import Summits.CriticalPhenomena.PercolationContinuityZ3.Theses.PercNearOneGluing
import Literature.Probability.Percolation.PercolationEvents
import HarnessLib.Audit
import Literature.Probability.LatticeModels.ProdBernoulliIndependence
import Summits.CriticalPhenomena.PercolationContinuityZ3.Theorems.PercNearOneGluingAdditiveGluingOneBond
import Summits.CriticalPhenomena.PercolationContinuityZ3.Theorems.PercNearOneGluingAdditiveGluingKnLemma3Mixed
import Summits.CriticalPhenomena.PercolationContinuityZ3.Theorems.PercNearOneGluingNearOneGluingPivotalityDomination

/-! TTRL-lite variant V2415 of stmt-CriticalPhenomena-4574

(`stub_shorteningStep` of line `kn_shortening_induction`, move `small_case`: `A.card ≤ 2`).
Kozma–Nitzan's SHORTENING STEP (arXiv:2401.12397, Conjecture 6, p. 34) against the OLD minimiser
`a₀`, for at most two relays — i.e. the `|A| ≤ 2` case of Conjecture 6, proved outright (the displayed
induction hypothesis is not used).

Write `μ = prodBernoulli w`, `μ₁ = prodBernoulli (w[s(v,x) ↦ 1])`, `V = {v, x}`,
`{V ↔ z} = {v ↔ z} ∪ {x ↔ z}`, and let `a₁` be a relay with `A ⊆ {a₀, a₁}`.
* Transport.  `μ₁` is the image of `μ` under `ω ↦ insert s(v,x) ω`
  (`goodStepEI_prodBernoulli_map_insert`), and an open path of `insert s(v,x) ω` either avoids the
  new pair or uses it once (`pivDom_reachable_insert`).  Hence `μ₁(v ↔ A) ≤ μ(E)` with
  `E = {V ↔ a₀} ∪ {V ↔ a₁}`, `μ₁(a₀ ↔ b) ≤ μ(K)` with
  `K = {a₀ ↔ b} ∪ ({a₀ ↔ v} ∩ {x ↔ b}) ∪ ({a₀ ↔ x} ∩ {v ↔ b})`, and `μ(V ↔ b) ≤ μ₁(v ↔ b)`.
* Harris (`prodBernoulli_harris`): `μ(E) μ(K) ≤ μ(E ∩ K)`.
* Event algebra: `E ∩ K ⊆ ({V ↔ b} ∩ {a₀ ↔ V}) ∪ ({a₀ ↔ b} ∩ Q)` with the set-observer event
  `Q = {V ↔ a₁} ∩ {V ↮ a₀}`, and `{V ↔ b} ∩ Q ⊆ {V ↔ b} ∖ {a₀ ↔ V}`.
* Kozma–Nitzan Lemma 3 for the MIXED-monotone event `Q` (increasing in the cluster of `a₁`,
  decreasing in the cluster of `a₀`; `knLemma3Mixed_setObserver_star`, from
  van den Berg–Häggström–Kahn 2006 Thm 1.5), fed by the minimiser hypothesis
  `μ(a₀ ↔ b) ≤ μ(a₁ ↔ b)`: `μ({a₀ ↔ b} ∩ Q) ≤ μ({V ↔ b} ∩ Q)`.
Adding up, `μ₁(v ↔ A) μ₁(a₀ ↔ b) ≤ μ(E ∩ K) ≤ μ({V ↔ b} ∩ {a₀ ↔ V}) + μ({V ↔ b} ∖ {a₀ ↔ V})
= μ(V ↔ b) ≤ μ₁(v ↔ b)`.  No new definitions, no named facts. -/

namespace Summit.CriticalPhenomena.PercolationContinuityZ3.Theorems

open MeasureTheory Set Literature.Probability.LatticeModels Literature.Probability.Percolation
open scoped Classical BigOperators

/-- TTRL-lite variant V2415 of `stub_shorteningStep` (stmt-CriticalPhenomena-4574): Kozma–Nitzan's
shortening step (Conjecture 6 of arXiv:2401.12397, measured against the minimiser `a₀` of the
uncontracted graph) for relay sets with `A.card ≤ 2`.  Proof: transport the three glued
probabilities to the uncontracted measure along `ω ↦ insert s(v,x) ω`, Harris, and Kozma–Nitzan
Lemma 3 for the mixed-monotone set-observer event `{V ↔ a₁} ∩ {V ↮ a₀}`, `V = {v, x}`
(`knLemma3Mixed_setObserver_star`), applied with the minimiser hypothesis `P(a₀ ↔ b) ≤ P(a₁ ↔ b)`. -/
theorem stub_shorteningStep_var2415 : ∀ (n : ℕ) (w : Sym2 (Fin n) → unitInterval) (A : Finset (Fin n)) (b v x a₀ : Fin n), A.card ≤ 2 → v ∉ A → v ≠ x → w s(v, x) = 0 → a₀ ∈ A → (∀ a ∈ A, (prodBernoulli w).real (openConn a₀ b) ≤ (prodBernoulli w).real (openConn a b)) → (∀ w' : Sym2 (Fin n) → unitInterval, (∀ e, w e = 0 → w' e = 0) → ∀ (A' : Finset (Fin n)) (o' b' : Fin n) (t : ℝ), (∀ a ∈ A', t ≤ (prodBernoulli w').real (openConn a b')) → (prodBernoulli w').real (⋃ a ∈ A', openConn o' a) * t ≤ (prodBernoulli w').real (openConn o' b')) → (prodBernoulli (Function.update w s(v, x) 1)).real (⋃ a ∈ A, openConn v a) * (prodBernoulli (Function.update w s(v, x) 1)).real (openConn a₀ b) ≤ (prodBernoulli (Function.update w s(v, x) 1)).real (openConn v b) := by
  intro n w A b v x a₀ hcard _hvA hvx _hw0 ha₀ hmin _hIH
  -- a second relay `a₁ ∈ A` with `A ⊆ {a₀, a₁}` (possibly `a₁ = a₀`)
  obtain ⟨a₁, ha₁, hA⟩ : ∃ a₁ ∈ A, ∀ a ∈ A, a = a₀ ∨ a = a₁ := by
    by_cases h : ∃ a ∈ A, a ≠ a₀
    · obtain ⟨a₁, ha₁, hne⟩ := h
      refine ⟨a₁, ha₁, fun a ha => ?_⟩
      by_contra hcon
      push Not at hcon
      have h3 : 2 < A.card :=
        Finset.two_lt_card.2 ⟨a₀, ha₀, a₁, ha₁, a, ha, hne.symm, fun h => hcon.1 h.symm,
          fun h => hcon.2 h.symm⟩
      omega
    · push Not at h
      exact ⟨a₀, ha₀, fun a ha => Or.inl (h a ha)⟩
  -- every event is measurable on the finite configuration space
  have hmeas : ∀ S : Set (BondConfig (Fin n)), MeasurableSet S := fun S =>
    MeasurableSet.of_discrete
  -- transport along `ω ↦ insert s(v,x) ω`, whose image measure is the glued measure
  have hmi : Measurable fun ω : BondConfig (Fin n) => insert s(v, x) ω := by
    refine measurable_set_iff.2 fun i => ?_
    simp only [Set.mem_insert_iff]
    exact measurable_const.or (measurable_set_mem i)
  have htrans : ∀ F : Set (BondConfig (Fin n)),
      (prodBernoulli (Function.update w s(v, x) 1)).real F =
        (prodBernoulli w).real ((fun ω : BondConfig (Fin n) => insert s(v, x) ω) ⁻¹' F) := by
    intro F
    rw [← goodStepEI_prodBernoulli_map_insert w s(v, x), map_measureReal_apply hmi (hmeas F)]
  -- the events of the uncontracted graph (`V = {v, x}`)
  set Fb : Set (BondConfig (Fin n)) := openConn v b ∪ openConn x b with hFb
  set E : Set (BondConfig (Fin n)) :=
    (openConn v a₀ ∪ openConn x a₀) ∪ (openConn v a₁ ∪ openConn x a₁) with hE
  set K : Set (BondConfig (Fin n)) :=
    openConn a₀ b ∪ ((openConn a₀ v ∩ openConn x b) ∪ (openConn a₀ x ∩ openConn v b)) with hK
  set T : Set (BondConfig (Fin n)) := openConn a₀ v ∪ openConn a₀ x with hT
  set Q : Set (BondConfig (Fin n)) :=
    {ω | (∃ y ∈ ({v, x} : Finset (Fin n)), (openGraph ω).Reachable a₁ y) ∧
      ∀ y ∈ ({v, x} : Finset (Fin n)), ¬ (openGraph ω).Reachable a₀ y} with hQ
  set Sb : Set (BondConfig (Fin n)) :=
    {ω | ∃ y ∈ ({v, x} : Finset (Fin n)), (openGraph ω).Reachable y b} with hSb
  -- (1) the three transports
  have hX : (prodBernoulli w).real Fb ≤
      (prodBernoulli (Function.update w s(v, x) 1)).real (openConn v b) := by
    rw [htrans]
    refine measureReal_mono (fun ω hω => ?_)
    rcases hω with h | h
    · exact (h : (openGraph ω).Reachable v b).mono (openGraph_mono (Set.subset_insert _ _))
    · exact pivDom_reachable_insert_of ω hvx h
  have hY : (prodBernoulli (Function.update w s(v, x) 1)).real (⋃ a ∈ A, openConn v a) ≤
      (prodBernoulli w).real E := by
    rw [htrans]
    refine measureReal_mono (fun ω hω => ?_)
    simp only [Set.mem_preimage, Set.mem_iUnion, exists_prop] at hω
    obtain ⟨a, ha, h⟩ := hω
    have h' : (openGraph ω).Reachable v a ∨ (openGraph ω).Reachable x a := by
      rcases pivDom_reachable_insert ω v x v a h with h1 | ⟨-, h1⟩ | ⟨-, h1⟩
      exacts [Or.inl h1, Or.inr h1, Or.inl h1]
    rcases hA a ha with h0 | h0
    · rw [h0] at h'
      exact Or.inl h'
    · rw [h0] at h'
      exact Or.inr h'
  have hZ : (prodBernoulli (Function.update w s(v, x) 1)).real (openConn a₀ b) ≤
      (prodBernoulli w).real K := by
    rw [htrans]
    refine measureReal_mono (fun ω hω => ?_)
    rcases pivDom_reachable_insert ω v x a₀ b hω with h1 | ⟨h1, h2⟩ | ⟨h1, h2⟩
    exacts [Or.inl h1, Or.inr (Or.inl ⟨h1, h2⟩), Or.inr (Or.inr ⟨h1, h2⟩)]
  -- (2) Harris for the increasing events `E`, `K`
  have hEup : IsUpperSet E :=
    ((isUpperSet_openConn v a₀).union (isUpperSet_openConn x a₀)).union
      ((isUpperSet_openConn v a₁).union (isUpperSet_openConn x a₁))
  have hKup : IsUpperSet K :=
    (isUpperSet_openConn a₀ b).union
      (((isUpperSet_openConn a₀ v).inter (isUpperSet_openConn x b)).union
        ((isUpperSet_openConn a₀ x).inter (isUpperSet_openConn v b)))
  have hHarris : (prodBernoulli w).real E * (prodBernoulli w).real K ≤
      (prodBernoulli w).real (E ∩ K) :=
    prodBernoulli_harris w hEup hKup (hmeas _) (hmeas _)
  -- (3) event algebra
  have hsplit : E ∩ K ⊆ (Fb ∩ T) ∪ (openConn a₀ b ∩ Q) := by
    rintro ω ⟨hωE, hωK⟩
    by_cases hT' : ω ∈ T
    · left
      refine ⟨?_, hT'⟩
      rcases hωK with hab | ⟨_, hxb⟩ | ⟨_, hvb⟩
      · rcases hT' with hav | hax
        · exact Or.inl ((SimpleGraph.Reachable.symm hav).trans hab)
        · exact Or.inr ((SimpleGraph.Reachable.symm hax).trans hab)
      · exact Or.inr hxb
      · exact Or.inl hvb
    · right
      have hav : ¬ (openGraph ω).Reachable a₀ v := fun h => hT' (Or.inl h)
      have hax : ¬ (openGraph ω).Reachable a₀ x := fun h => hT' (Or.inr h)
      refine ⟨?_, ?_, ?_⟩
      · rcases hωK with hab | ⟨h, _⟩ | ⟨h, _⟩
        exacts [hab, absurd h hav, absurd h hax]
      · rcases hωE with (h | h) | (h | h)
        · exact absurd (SimpleGraph.Reachable.symm h) hav
        · exact absurd (SimpleGraph.Reachable.symm h) hax
        · exact ⟨v, by simp, SimpleGraph.Reachable.symm h⟩
        · exact ⟨x, by simp, SimpleGraph.Reachable.symm h⟩
      · intro y hy
        simp only [Finset.mem_insert, Finset.mem_singleton] at hy
        rcases hy with hy | hy
        · rw [hy]; exact hav
        · rw [hy]; exact hax
  have hSbQ : Sb ∩ Q ⊆ Fb \ T := by
    rintro ω ⟨⟨y, hy, hyb⟩, -, hno⟩
    refine ⟨?_, ?_⟩
    · simp only [Finset.mem_insert, Finset.mem_singleton] at hy
      rcases hy with hy | hy
      · rw [hy] at hyb; exact Or.inl hyb
      · rw [hy] at hyb; exact Or.inr hyb
    · rintro (h | h)
      · exact hno v (by simp) h
      · exact hno x (by simp) h
  -- (4) Kozma–Nitzan Lemma 3 (mixed, set observer `{v, x}`), fed by the minimiser hypothesis
  have hL3 : (prodBernoulli w).real (openConn a₀ b ∩ Q) ≤ (prodBernoulli w).real (Sb ∩ Q) + 0 :=
    knLemma3Mixed_setObserver_star n w a₀ a₁ b ({v, x} : Finset (Fin n)) 0 le_rfl
      (by rw [add_zero]; exact hmin a₁ ha₁)
  -- (5) assemble
  have hFsum : (prodBernoulli w).real (Fb ∩ T) + (prodBernoulli w).real (Fb \ T) =
      (prodBernoulli w).real Fb :=
    measureReal_inter_add_sdiff (hmeas T)
  have h1 : (prodBernoulli w).real (E ∩ K) ≤
      (prodBernoulli w).real (Fb ∩ T) + (prodBernoulli w).real (openConn a₀ b ∩ Q) :=
    (measureReal_mono hsplit).trans (measureReal_union_le _ _)
  have h2 : (prodBernoulli w).real (Sb ∩ Q) ≤ (prodBernoulli w).real (Fb \ T) :=
    measureReal_mono hSbQ
  calc (prodBernoulli (Function.update w s(v, x) 1)).real (⋃ a ∈ A, openConn v a) *
        (prodBernoulli (Function.update w s(v, x) 1)).real (openConn a₀ b)
      ≤ (prodBernoulli w).real E * (prodBernoulli w).real K :=
        mul_le_mul hY hZ measureReal_nonneg measureReal_nonneg
    _ ≤ (prodBernoulli w).real (E ∩ K) := hHarris
    _ ≤ (prodBernoulli w).real Fb := by linarith
    _ ≤ (prodBernoulli (Function.update w s(v, x) 1)).real (openConn v b) := hX

end Summit.CriticalPhenomena.PercolationContinuityZ3.Theorems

### What is required
In the listing above, the lines from the one containing "x (by simp) h" through the one containing "calc (prodBernoulli (Function.update" must be set down exactly, with no other lines.

### Written response
      · exact hno x (by simp) h
  -- (4) Kozma–Nitzan Lemma 3 (mixed, set observer `{v, x}`), fed by the minimiser hypothesis
  have hL3 : (prodBernoulli w).real (openConn a₀ b ∩ Q) ≤ (prodBernoulli w).real (Sb ∩ Q) + 0 :=
    knLemma3Mixed_setObserver_star n w a₀ a₁ b ({v, x} : Finset (Fin n)) 0 le_rfl
      (by rw [add_zero]; exact hmin a₁ ha₁)
  -- (5) assemble
  have hFsum : (prodBernoulli w).real (Fb ∩ T) + (prodBernoulli w).real (Fb \ T) =
      (prodBernoulli w).real Fb :=
    measureReal_inter_add_sdiff (hmeas T)
  have h1 : (prodBernoulli w).real (E ∩ K) ≤
      (prodBernoulli w).real (Fb ∩ T) + (prodBernoulli w).real (openConn a₀ b ∩ Q) :=
    (measureReal_mono hsplit).trans (measureReal_union_le _ _)
  have h2 : (prodBernoulli w).real (Sb ∩ Q) ≤ (prodBernoulli w).real (Fb \ T) :=
    measureReal_mono hSbQ
  calc (prodBernoulli (Function.update w s(v, x) 1)).real (⋃ a ∈ A, openConn v a) *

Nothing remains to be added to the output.